Kemampuan para dokter Indonesia dalam memanfaatkan teknologi tinggi perangkat medis dinilai masih rendah. Hal itu disampaikan Ketua PB IDI periode 2015-2018.

WowKeren - Seiring perkembangan zaman, teknologi perangkat medis kini juga semakin mutakhir. Sayangnya, SDA tenaga medis tampaknya masih belum bisa mengikuti perkembangan teknologi tersebut.

Kemampuan dokter di Indonesia dalam pemanfaatan perangkat medis berteknologi tinggi dinilai masih timpang jika dibandingkan dengan sejawat mereka di sejumlah negara maju. Hal itu disampaikan Ketua PB IDI periode 2015-2018, Prof Ilham Oetama Marsis. Ia melihat adanya gap antara Indonesia dengan negara-negara Masyarakat Ekonomi Asean (MEA) dalam bidang penguasaan teknologi.

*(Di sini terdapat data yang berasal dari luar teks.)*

import Literature.Computability.AlgebraicComplexity.IK2020TableauLiftingRightPart
import Literature.NumberTheory.DiophantineGeometry.SchurWeylHighestWeightProofs
import HarnessLib

/-!
# Words of shape `λ` as column tableaux: the plumbing between the tensor-word model of `{λ}`
# and `IK2020.ColTableau` (programme: discharge of `IK2020_thm_9_1_orbitFunctions`)

Typed-and-proved literature (cell `val-lit`, row IK20-A; honest framing: bookkeeping of
Ikenmeyer–Kandasamy's toy model; VP ≠ VNP is NOT proved and nothing here is progress on it).

Ikenmeyer–Kandasamy 2020 (arXiv:1911.03990) §3 / §6 identify a tableau `T : λ → 𝒜` with a basis
tensor of `⊗^{|λ|} ℂ^m` read along the boxes of `λ` (TeX L323: "A tableau of shape `λ` … is a
mapping `λ → 𝒜` of boxes"; §6, TeX L613–636: "`{λ} ≃ (⊗^{|λ|} ℂ^m)/K(λ)`"). The tree has BOTH ends:
the tensor-word model `(k^m)^{⊗n}` with its standard basis indexed by words `x : Fin n → Fin m`
(`TensorWordModel`, `tensorBasis`, the canonical row-major numbering of the boxes of `λ ⊢ n` by
`Fin n` through `Nat.Partition.rowOf` / `colOf`, `rowWord`, `rowStabilizer`, `colStabilizer`,
`youngSymmetrizer` — `SchurWeylPlethysm`, `SchurWeylHighestWeightProofs`), and the column-format
tableaux `IK2020.ColTableau` of `IK20HighestWeightVectors.lean` on which `IK2020.gammaProd`,
`IK2020_thm_13_1` and `IK2020_thm_9_1_orbitFunctions` are stated. This file is the DICTIONARY:

* `IK2020.numCols λ = λ₁`, `IK2020.colHeight λ c = λᵗ_c` (through Mathlib's `YoungDiagram.rowLen` /
  `colLen` of `λ.youngDiagram`), `IK2020.colPos λ c r : Fin n` = the position of the box in column
  `c`, row `r` (`rowOf_colPos`, `colOf_colPos`), and the box bijection
  `IK2020.colPosEquiv λ : (Σ c, Fin (colHeight λ c)) ≃ Fin n`;
* `IK2020.wordTableau λ x : ColTableau α` — the word `x : Fin n → α` READ AS A TABLEAU OF SHAPE `λ`
  (columns `c < λ₁` of heights `λᵗ_c`, entry of box `(c, r)` = `x (colPos λ c r)`), with its shape
  (`wordTableau_isShape`, `card_filter_lt_colHeight` — the row-length clause
  `#{c | r < h c} = λ_r` of `IK2020_thm_9_1_orbitFunctions`), content (`count_wordTableau`),
  regularity (`isRegular_wordTableau_iff` = no letter repeated inside a column) and relabelling
  (`wordTableau_relabel`: `π(T_x) = T_{π ∘ x}`) lemmas, and the link to the row word
  (`val_rowWord_colPos`: the letter of `rowWord λ` at the box `(c, r)` is `r`).

Consumers: the matrix-coefficient identity `γ(g T_x) · |R_λ| = ⟨e_{rowWord}, g · c_λ e_x⟩`
(`IK2020GammaProdMatrixCoefficient.lean`, brick M1) and the extraction of the independent orbit
functions (`IK2020_thm_9_1_orbitFunctions_holds`, brick M4) of the cell's programme #4
(val-lit lead-bip RULINGS #12/#12a, 2026-08-27; architect's note
`HOME/bip/NOTE-t02g6-G-discharge-sizing.md`). Definitions only of the plumbing kind (no instances,
no notation); every lemma elementary. [folklore] around [IkenmeyerKandasamy2019, §3, §6];
Fulton, *Young Tableaux*, §7.1 (canonical numbering of boxes).

## References

* [IkenmeyerKandasamy2019] C. Ikenmeyer, U. Kandasamy, STOC 2020 = arXiv:1911.03990, §3 (tableaux
  as maps `λ → 𝒜`, TeX L304–330), §6 (`{λ}` inside `⊗^{|λ|} ℂ^m`, TeX L613–636).
* W. Fulton, *Young Tableaux*, LMS Student Texts 35 (1997), §7.1, §8.1.
-/

noncomputable section

open scoped BigOperators

namespace Literature.Computability.AlgebraicComplexity

namespace IK2020

open Finset
open _root_.Literature.NumberTheory.DiophantineGeometry

variable {n : ℕ} (lam : Nat.Partition n)

/-! ### §1 Columns of the canonical tableau -/

/-- The number of columns `λ₁` of the shape `λ` (`0` for the empty partition). IK §3, TeX L309
("`λᵗ` … column lengths"); Fulton §7.1. [cite: IkenmeyerKandasamy2019, §3] -/
def numCols : ℕ :=
  lam.youngDiagram.rowLen 0

/-- The height `λᵗ_c` of column `c < λ₁` (IK §3, TeX L309–310: "the transpose `λᵗ` … records
the column lengths"). [cite: IkenmeyerKandasamy2019, §3] -/
def colHeight (c : Fin (numCols lam)) : ℕ :=
  lam.youngDiagram.colLen c

/-- The row length `λ_r` of the Young diagram is the padded part `λ_r` (`0` below the last row).
[cite: IkenmeyerKandasamy2019, §3] -/
theorem rowLen_youngDiagram (r : ℕ) : lam.youngDiagram.rowLen r = lam.sortedParts.getD r 0 := by
  refine le_antisymm ?_ ?_
  · -- every box of row `r` has column `< λ_r`
    by_contra h
    rw [not_le] at h
    have hmem : (r, lam.sortedParts.getD r 0) ∈ lam.youngDiagram :=
      YoungDiagram.mem_iff_lt_rowLen.mpr h
    obtain ⟨hr, hc⟩ := (lam.mem_youngDiagram_iff _).mp hmem
    rw [List.getD_eq_getElem _ _ hr] at hc
    exact lt_irrefl _ hc
  · rcases Nat.eq_zero_or_pos (lam.sortedParts.getD r 0) with h0 | hpos
    · rw [h0]; exact Nat.zero_le _
    · have hr : r < lam.sortedParts.length := by
        by_contra hr
        rw [List.getD_eq_default _ _ (not_lt.mp hr)] at hpos
        exact lt_irrefl _ hpos
      have hmem : (r, lam.sortedParts.getD r 0 - 1) ∈ lam.youngDiagram := by
        rw [lam.mem_youngDiagram_iff]
        refine ⟨hr, ?_⟩
        rw [List.getD_eq_getElem _ _ hr] at hpos ⊢
        dsimp only
        omega
      have := YoungDiagram.mem_iff_lt_rowLen.mp hmem
      omega

/-- `λ₁ = λ.sortedParts.getD 0 0`. [cite: IkenmeyerKandasamy2019, §3] -/
theorem numCols_eq : numCols lam = lam.sortedParts.getD 0 0 :=
  rowLen_youngDiagram lam 0

/-- The box `(r, c)` of a column lies in the diagram. [cite: IkenmeyerKandasamy2019, §3] -/
theorem mem_youngDiagram_colHeight (c : Fin (numCols lam)) (r : Fin (colHeight lam c)) :
    ((r : ℕ), (c : ℕ)) ∈ lam.youngDiagram :=
  YoungDiagram.mem_iff_lt_colLen.mpr r.2

/-- Columns are nonempty: `0 < λᵗ_c` for `c < λ₁`. [cite: IkenmeyerKandasamy2019, §3] -/
theorem colHeight_pos (c : Fin (numCols lam)) : 0 < colHeight lam c :=
  YoungDiagram.mem_iff_lt_colLen.mp (YoungDiagram.mem_iff_lt_rowLen.mpr c.2)

/-- Column heights are at most the number of rows `ℓ(λ)`. [cite: IkenmeyerKandasamy2019, §3] -/
theorem colHeight_le_card (c : Fin (numCols lam)) : colHeight lam c ≤ lam.parts.card := by
  have h := lam.youngDiagram.colLen_anti 0 c (Nat.zero_le _)
  rw [← YoungDiagram.length_rowLens, lam.rowLens_youngDiagram, Nat.Partition.length_sortedParts] at h
  exact h

/-- Column heights are weakly decreasing. [cite: IkenmeyerKandasamy2019, §3] -/
theorem colHeight_antitone : Antitone (colHeight lam) :=
  fun c c' h => lam.youngDiagram.colLen_anti c c' h

/-- Every position lies in a column `< λ₁`. [cite: IkenmeyerKandasamy2019, §3] -/
theorem colOf_lt_numCols (p : Fin n) : lam.colOf p < numCols lam :=
  lt_of_lt_of_le (YoungDiagram.mem_iff_lt_rowLen.mp (lam.rowOf_colOf_mem_youngDiagram p))
    (lam.youngDiagram.rowLen_anti 0 _ (Nat.zero_le _))

/-- Every position lies in a row below the height of its column. [cite: IkenmeyerKandasamy2019, §3] -/
theorem rowOf_lt_colHeight (p : Fin n) :
    lam.rowOf p < colHeight lam ⟨lam.colOf p, colOf_lt_numCols lam p⟩ :=
  rowOf_lt_colLen lam p

/-- **The position of the box in column `c`, row `r`** in the canonical row-major numbering of the
boxes of `λ` by `Fin n` (Fulton §7.1; the inverse of `p ↦ (rowOf p, colOf p)`).
[cite: IkenmeyerKandasamy2019, §3] -/
def colPos (c : Fin (numCols lam)) (r : Fin (colHeight lam c)) : Fin n :=
  Classical.choose (exists_rowOf_eq_and_colOf_eq lam (mem_youngDiagram_colHeight lam c r))

/-- The box `colPos λ c r` lies in row `r`. [cite: IkenmeyerKandasamy2019, §3] -/
@[simp] theorem rowOf_colPos (c : Fin (numCols lam)) (r : Fin (colHeight lam c)) :
    lam.rowOf (colPos lam c r) = r :=
  (Classical.choose_spec (exists_rowOf_eq_and_colOf_eq lam (mem_youngDiagram_colHeight lam c r))).1

/-- The box `colPos λ c r` lies in column `c`. [cite: IkenmeyerKandasamy2019, §3] -/
@[simp] theorem colOf_colPos (c : Fin (numCols lam)) (r : Fin (colHeight lam c)) :
    lam.colOf (colPos lam c r) = c :=
  (Classical.choose_spec (exists_rowOf_eq_and_colOf_eq lam (mem_youngDiagram_colHeight lam c r))).2

/-- **The box bijection** `(c, r) ↦ colPos λ c r : (Σ c < λ₁, Fin λᵗ_c) ≃ Fin n` (inverse
`p ↦ (colOf p, rowOf p)`). [cite: IkenmeyerKandasamy2019, §3] -/
def colPosEquiv : (Σ c : Fin (numCols lam), Fin (colHeight lam c)) ≃ Fin n where
  toFun b := colPos lam b.1 b.2
  invFun p := ⟨⟨lam.colOf p, colOf_lt_numCols lam p⟩, ⟨lam.rowOf p, rowOf_lt_colHeight lam p⟩⟩
  left_inv b := by
    obtain ⟨c, r⟩ := b
    refine Sigma.ext (Fin.ext (colOf_colPos lam c r)) ((Fin.heq_ext_iff ?_).2 ?_)
    · dsimp only
      congr 1
      exact Fin.ext (colOf_colPos lam c r)
    · exact rowOf_colPos lam c r
  right_inv p := eq_of_rowOf_eq_of_colOf_eq lam (rowOf_colPos lam _ _) (colOf_colPos lam _ _)

/-- Unfolding lemma for the box bijection. [cite: IkenmeyerKandasamy2019, §3] -/
@[simp] theorem colPosEquiv_apply (b : Σ c : Fin (numCols lam), Fin (colHeight lam c)) :
    colPosEquiv lam b = colPos lam b.1 b.2 :=
  rfl

/-- Unfolding lemma for the inverse box bijection (column component). [cite: IkenmeyerKandasamy2019, §3] -/
@[simp] theorem colPosEquiv_symm_apply_fst (p : Fin n) :
    (((colPosEquiv lam).symm p).1 : ℕ) = lam.colOf p :=
  rfl

/-- Unfolding lemma for the inverse box bijection (row component). [cite: IkenmeyerKandasamy2019, §3] -/
@[simp] theorem colPosEquiv_symm_apply_snd (p : Fin n) :
    (((colPosEquiv lam).symm p).2 : ℕ) = lam.rowOf p :=
  rfl

/-- `colPos` is jointly injective. [cite: IkenmeyerKandasamy2019, §3] -/
theorem colPos_injective {c c' : Fin (numCols lam)} {r : Fin (colHeight lam c)}
    {r' : Fin (colHeight lam c')} (h : colPos lam c r = colPos lam c' r') :
    (⟨c, r⟩ : Σ c : Fin (numCols lam), Fin (colHeight lam c)) = ⟨c', r'⟩ :=
  (colPosEquiv lam).injective h

/-- `∑_c λᵗ_c = n`: the columns exhaust the boxes. [cite: IkenmeyerKandasamy2019, §3] -/
theorem sum_colHeight : ∑ c, colHeight lam c = n := by
  have h := Fintype.card_congr (colPosEquiv lam)
  rw [Fintype.card_sigma, Fintype.card_fin] at h
  simpa only [Fintype.card_fin] using h

/-- **Row `r` meets exactly `λ_r` columns**: `#{c < λ₁ | r < λᵗ_c} = λ_r` (the row-length clause of
`IK2020_thm_9_1_orbitFunctions` for tableaux of shape `λ`). [cite: IkenmeyerKandasamy2019, §3] -/
theorem card_filter_lt_colHeight (r : ℕ) :
    (univ.filter fun c : Fin (numCols lam) => r < colHeight lam c).card =
      lam.sortedParts.getD r 0 := by
  rw [← rowLen_youngDiagram]
  have hset : (univ.filter fun c : Fin (numCols lam) => r < colHeight lam c) =
      univ.filter fun c : Fin (numCols lam) => (c : ℕ) < lam.youngDiagram.rowLen r := by
    ext c
    simp only [mem_filter, mem_univ, true_and, colHeight, ← YoungDiagram.mem_iff_lt_colLen,
      YoungDiagram.mem_iff_lt_rowLen]
  rw [hset, Fin.card_filter_val_lt]
  exact min_eq_right (lam.youngDiagram.rowLen_anti 0 r (Nat.zero_le _))

/-! ### §2 Words read as tableaux of shape `λ` -/

/-- **The word `x` read as a tableau of shape `λ`** (IK §3, TeX L323: a tableau is a map from the
boxes of `λ` to the alphabet; here the boxes are numbered by `Fin n` row by row and the tableau is
recorded column by column as an `IK2020.ColTableau`): `λ₁` columns of heights `λᵗ_c`, the entry of
box `(c, r)` being `x (colPos λ c r)`. [cite: IkenmeyerKandasamy2019, §3] -/
def wordTableau {α : Type*} (x : Fin n → α) : ColTableau α :=
  ⟨numCols lam, colHeight lam, fun c r => x (colPos lam c r)⟩

variable {α β : Type*}

/-- Unfolding lemmas for `wordTableau`. [cite: IkenmeyerKandasamy2019, §3] -/
@[simp] theorem wordTableau_C (x : Fin n → α) : (wordTableau lam x).C = numCols lam := rfl

/-- Unfolding lemma (heights). [cite: IkenmeyerKandasamy2019, §3] -/
@[simp] theorem wordTableau_h (x : Fin n → α) : (wordTableau lam x).h = colHeight lam := rfl

/-- Unfolding lemma (entries). [cite: IkenmeyerKandasamy2019, §3] -/
@[simp] theorem wordTableau_entry (x : Fin n → α) (c : Fin (numCols lam)) (r : Fin (colHeight lam c)) :
    (wordTableau lam x).entry c r = x (colPos lam c r) := rfl

/-- **Relabelling a word relabels its tableau**: `φ(T_x) = T_{φ ∘ x}` (IK §7, TeX L662; for
`φ = π ∈ 𝔖_m` this is `πS`). [cite: IkenmeyerKandasamy2019, §7] -/
theorem wordTableau_relabel (φ : α → β) (x : Fin n → α) :
    (wordTableau lam x).relabel φ = wordTableau lam (φ ∘ x) :=
  rfl

/-- **The tableau of a word has shape `λ ⊢_m n`** whenever `λ` has at most `m` rows.
[cite: IkenmeyerKandasamy2019, §3] -/
theorem wordTableau_isShape {m : ℕ} (hlam : lam.parts.card ≤ m) (x : Fin n → α) :
    (wordTableau lam x).IsShape m n :=
  ⟨colHeight_antitone lam, fun c => ⟨colHeight_pos lam c, (colHeight_le_card lam c).trans hlam⟩,
    sum_colHeight lam⟩

/-- The row-length clause for the tableau of a word: row `r` has `λ_r` boxes. [cite: IkenmeyerKandasamy2019, §3] -/
theorem card_filter_lt_wordTableau_h (x : Fin n → α) (r : ℕ) :
    (univ.filter fun c : Fin (wordTableau lam x).C => r < (wordTableau lam x).h c).card =
      lam.sortedParts.getD r 0 :=
  card_filter_lt_colHeight lam r

/-- **Content**: the letter `a` occurs in `T_x` as often as in `x`. [cite: IkenmeyerKandasamy2019, §3] -/
theorem count_wordTableau [DecidableEq α] (x : Fin n → α) (a : α) :
    (wordTableau lam x).count a = (univ.filter fun p : Fin n => x p = a).card := by
  rw [← ColTableau.card_filter_box_eq_count]
  refine Finset.card_equiv (colPosEquiv lam) fun b => ?_
  simp only [mem_filter, mem_univ, true_and, wordTableau_entry]
  exact Iff.rfl

/-- **Regularity**: `T_x` is regular (no letter twice in a column) iff `x` takes distinct values at
distinct positions of the same column. [cite: IkenmeyerKandasamy2019, §3] -/
theorem isRegular_wordTableau_iff (x : Fin n → α) :
    (wordTableau lam x).IsRegular ↔
      ∀ p q : Fin n, lam.colOf p = lam.colOf q → x p = x q → p = q := by
  constructor
  · intro h p q hc hx
    have hp := (colPosEquiv lam).apply_symm_apply p
    have hq := (colPosEquiv lam).apply_symm_apply q
    simp only [colPosEquiv_apply] at hp hq
    -- both positions sit in column `c = colOf p = colOf q`
    set bp := (colPosEquiv lam).symm p with hbp
    set bq := (colPosEquiv lam).symm q with hbq
    have hc' : bp.1 = bq.1 := Fin.ext (by
      rw [hbp, hbq, colPosEquiv_symm_apply_fst, colPosEquiv_symm_apply_fst, hc])
    obtain ⟨cp, rp⟩ := bp
    obtain ⟨cq, rq⟩ := bq
    dsimp only at hc' hp hq
    subst hc'
    have hinj := h cp
    have : rp = rq := hinj (by simp only [wordTableau_entry, hp, hq, hx])
    rw [← hp, ← hq, this]
  · intro h c r r' hrr'
    simp only [wordTableau_entry] at hrr'
    have := h _ _ (by rw [colOf_colPos, colOf_colPos]) hrr'
    have hs := colPos_injective lam this
    simp only [Sigma.mk.injEq, heq_eq_eq, true_and] at hs
    exact hs

/-- **The row word on the boxes**: the letter of `rowWord λ` at the box `(c, r)` is `r` (row `i`
of the canonical tableau is filled with the letter `i`; Fulton §8.2 Lemma 4).
[cite: FultonYoungTableaux1997, §8.2 Lemma 4] -/
@[simp] theorem val_rowWord_colPos {m : ℕ} (hlam : lam.parts.card ≤ m) (c : Fin (numCols lam))
    (r : Fin (colHeight lam c)) : (rowWord lam hlam (colPos lam c r) : ℕ) = r := by
  rw [rowWord_val, rowOf_colPos]

/-- The row word at a box, as an element of `Fin m`: `Fin.castLE` of the row index.
[cite: IkenmeyerKandasamy2019, §3] -/
theorem rowWord_colPos {m : ℕ} (hlam : lam.parts.card ≤ m) (c : Fin (numCols lam))
    (r : Fin (colHeight lam c)) :
    rowWord lam hlam (colPos lam c r) = Fin.castLE ((colHeight_le_card lam c).trans hlam) r :=
  Fin.ext (val_rowWord_colPos lam hlam c r)

end IK2020

end Literature.Computability.AlgebraicComplexity

end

Hal itu disampaikannya saat agenda Rapat Dengar Pendapat Umum (RDPU) Badan Legislatif DPR RI tentang RUU Pendidikan Kedokteran. Jika membandingkan dengan kemampuan Singapura, kata Marsis, Indonesia masih tertinggal dalam kompetensi dokter di bidang teknologi robotik, teknologi nano, genetic engineering dan lainnya.

Jika dilihat dari peringkat universitas di dunia pada 2022, peringkat tertinggi di Asean adalah National University of Singapore di ranking 11. Universitas Malaysia ranking 65, Universitas Indonesia (UI) ranking 254 dan Universitas Gadjah Mada (UGM) ranking 290 dari total 1.300 universitas.


"Belum termasuk peringkat yang diberikan Forum MEA yang menempatkan sistem pelayanan kedokteran di Indonesia di tempat yang sangat terbelakang sekali. Untuk peringkat UI di tataran MEA berada di nomor 1.618 dan UGM 1.955," ujar Marsis, Senin (13/6).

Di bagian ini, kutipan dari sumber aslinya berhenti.